This is what you have been waiting for. The OPPO N1 will be available for purchase starting from December 10, 2013.
The N1 is available with Oppo’s own skinned Android, with CyanogenMod, or with both. Interesting approach that I hope more manufacturers adopt. Too bad the N1 is such an ugly monstrosity – 5.9″ (!) with rotatable camera (!) – compared to its beautiful, elegant, understated, and timeless predecessor.
The phone may be ugly or at the very least terribly understated, but I still find the idea of a rotating camera a good one. I don’t think I’ve ever used the front-facing camera on any phone that I’ve owned, the quality is always so horribly poor that it’s just better not to have image at all. So, why waste space on a camera that’s not going to get used anyways?
The idea itself is nothing new, I’ve seen and even used such ones already in the past myself, but in the recent years no one has dared to even try to bring the idea back. Glad to see at least one manufacturer daring to be different.
I don’t think it’s ugly at all, and apart from the size it looks very comfortable to hold.
I also remember a few PDAs from years past with a rotating camera; I’ve had a Sony Clie PDA and (I believe) Sony Picturebook laptop with the feature. I don’t recall it in a phone, but you’re right, the concept isn’t new. Nice to see a phone manufacturer bringing it back.

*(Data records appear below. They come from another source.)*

import Summits.QuantumFields.GaugeBoot.Certificates.SparseReducedWindow
import Summits.QuantumFields.GaugeBoot.Certificates.KZL2rpLIMCb11o5Chi3o2LoDA
import Summits.QuantumFields.GaugeBoot.Certificates.KZL2rpLIMCb11o5Chi3o2LoDB
import HarnessLib

/-!
# Kernel replay of the certsdp certificate `kzL2_D4_b11o5_max_rp_hkhd_LIMcap_G2-lin-chi22-c3o2-lower` — part G: factor-row assembly (two tiers) and objective (gb_lean_emit_cap 0.12.0-cap)

HONEST FRAMING (cell `pub-gaugeboot`): certified bounds on lattice expectations at stated coupling,
gauge group, dimension and torus size; NOT a mass gap, NOT a continuum limit, NOT a string tension;
NOT Yang–Mills-summit-bearing (barriers `FixedCouplingUltralocality`, `PerturbativeInvisibility`).

Certificate sha256 `e93b2319ad72fe51785e5f7215e62955eea294d3aaef5cd965049e9aa8ac3e05` (problem `kzL2_D4_b11o5_max_rp_hkhd_LIMcap_G2-lin-chi22-c3o2-lower [objective x144]`, sha256 `2fd6498b6b41993e8e848de00eeb6310504e16734988711a6ee7d654e89c7b77`): `GB` = the first-tier factor rows (data parts
`Certificates/KZL2rpLIMCb11o5Chi3o2LoD….lean` concatenated; family `KZL2rpD4LIM`, 75 blocks), `GBcap` = the factor rows of the two SECOND-TIER blocks
(`hdcap/R1/D0cap{0..1}`, `hdcap/R1/D1cap{0..1}`; gram duals `Z = G Gᵀ/(4^40·625)` for the ×625 integer blocks `KZL2rpD4LIMCap.EB 558 625`), the INTEGER
objective row `cZ`, the certified bound `lowerQ`, and the kernel checks `gb_len` / `gb2_len` (factor rows fit the padded dimension 48).
Windows: `Certificates/KZL2rpLIMCb11o5Chi3o2LoA….lean`; assembly + theorems: `Certificates/KZL2rpLIMCb11o5Chi3o2Lo.lean`. Data/plumbing only; nothing is claimed about lattice gauge theory here.
-/

namespace Summit.QuantumFields.GaugeBoot.Certificates.KZL2rpLIMCb11o5Chi3o2Lo

noncomputable section

open Summit.QuantumFields.GaugeBoot.Certificates.Sparse

/-- All first-tier factor rows (concatenation of the data parts' block lists). -/
def GB : List (List (List ℤ)) := GBa ++ GBb

/-- Second-tier factor rows (the two capped difference-Hankel blocks; dual divisor 625). -/
def GBcap : List (List (List ℤ)) := [
  -- second-tier block 0: hdcap/R1/D0cap{0..1} ×625 (2×2), dual divisor 625
  ([
    ([71095533348] : List ℤ), ([Int.negSucc 155363296751, 21264276696] : List ℤ)] : List (List ℤ)),
  -- second-tier block 1: hdcap/R1/D1cap{0..1} ×625 (2×2), dual divisor 625
  ([
    ([1233470386260] : List ℤ), ([Int.negSucc 2690106357155, 31667441784] : List ℤ)] : List (List ℤ))]

/-- Objective as a sparse INTEGER row: (-48)·y_1 + (144)·y_2 + (-108)·y_13. -/
def cZ : List (ℕ × ℤ) := [(1, Int.negSucc 47), (2, 144), (13, Int.negSucc 107)]

/-- The certified lower bound on the objective (exact): `-5262856630344065940713456172235419583136207/527497617154651455488000000000000000000000` (≈ -9.9770244626548). -/
def lowerQ : ℚ := -5262856630344065940713456172235419583136207/527497617154651455488000000000000000000000

set_option maxHeartbeats 0 in
/-- Kernel check: every first-tier factor row has length `≤ 48`. -/
theorem gb_len : lenCheckAll KZL2rpLIMCb11o5Chi3o2Lo.GB 48 75 = true := by
  decide +kernel

/-- Kernel check: every second-tier factor row has length `≤ 48`. -/
theorem gb2_len : lenCheckAll KZL2rpLIMCb11o5Chi3o2Lo.GBcap 48 2 = true := by
  decide +kernel

end

end Summit.QuantumFields.GaugeBoot.Certificates.KZL2rpLIMCb11o5Chi3o2Lo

your comment makes total logical sense. ..but.. – aesthetically – I’d personally prefer two fixed cameras (same module) front and rear facing (and have only ONE phone camera as far as the OS/apps are concerned) – and toggle between them with a hardware switch on the side.
I thought the OHA prevented Android OEMs from shipping Android forks like CyanogenMod.
It prevents Android OEMS from shipping Android derivatives that do not pass the Android Certification Test. If Cyanogenmod passes the certification test, no harm, no foul.
In reality cyanogenmod is not that much different than the version of Android that Samsung ships: different launcher, some different options in different spots, and some additional apis.
The phone is far from being an “ugly monstrosity”! Maybe it’s not quite as sleek and stylish as it’s predecessor (which won’t be a universally held opinion) but what an OTT comment by Thom.
http://en.oppo.com/assets/media/products/n1/materials.jpg
“Too bad the N1 is such an ugly monstrosity – 5.9” (!) with rotatable camera (!) – compared to its beautiful, elegant, understated, and timeless predecessor.”
Edited 2013-12-02 11:56 UTC
I think you’re proving my point by quoting yourself.
“It’s an ugly monstrosity compared to it’s predecessor.”
Vs e.g. it doesn’t look quite so elegant compared to it’s predecessor.
There’s a world of difference.
I think it’s a monstrosity, you don’t. Neither of us is right, because beauty is an opinion.
Hey, that’s the excuse I give the girls that don’t want to go out with me…
Sad sad.
..A nit-picky point, but surely the Find 7 not the N1 will be the successor to the Find 5 ?
ps- looking for to your take on the jolla phone some time, was well peaved that I held off pre-ordering for too long and lost the chance.
No there isn’t any real difference between those statements. They could both be used in the same situation and mean the same thing.
Thom’s statement could easily just be praise for the older Oppo, while yours could be a terrible insult for the newer one.
By no stretch of the imagination is it an “ugly monstrosity” in comparison.
Will a regular N1 be indistinguishable from the Cyanogenmod one as far as ROMs go?
The ‘O-touch’ feature, basically a touchpad on the back of the phone like the PS Vita but better-integrated, sounds like a really cool feature to me.
I think it’s too huge for me though.
I don’t physically see much from a hardware standpoint. But scrolling w/o touching the screen = WINNING! Well, winning, if it’s done correctly. And there’s the reason for the flip cam.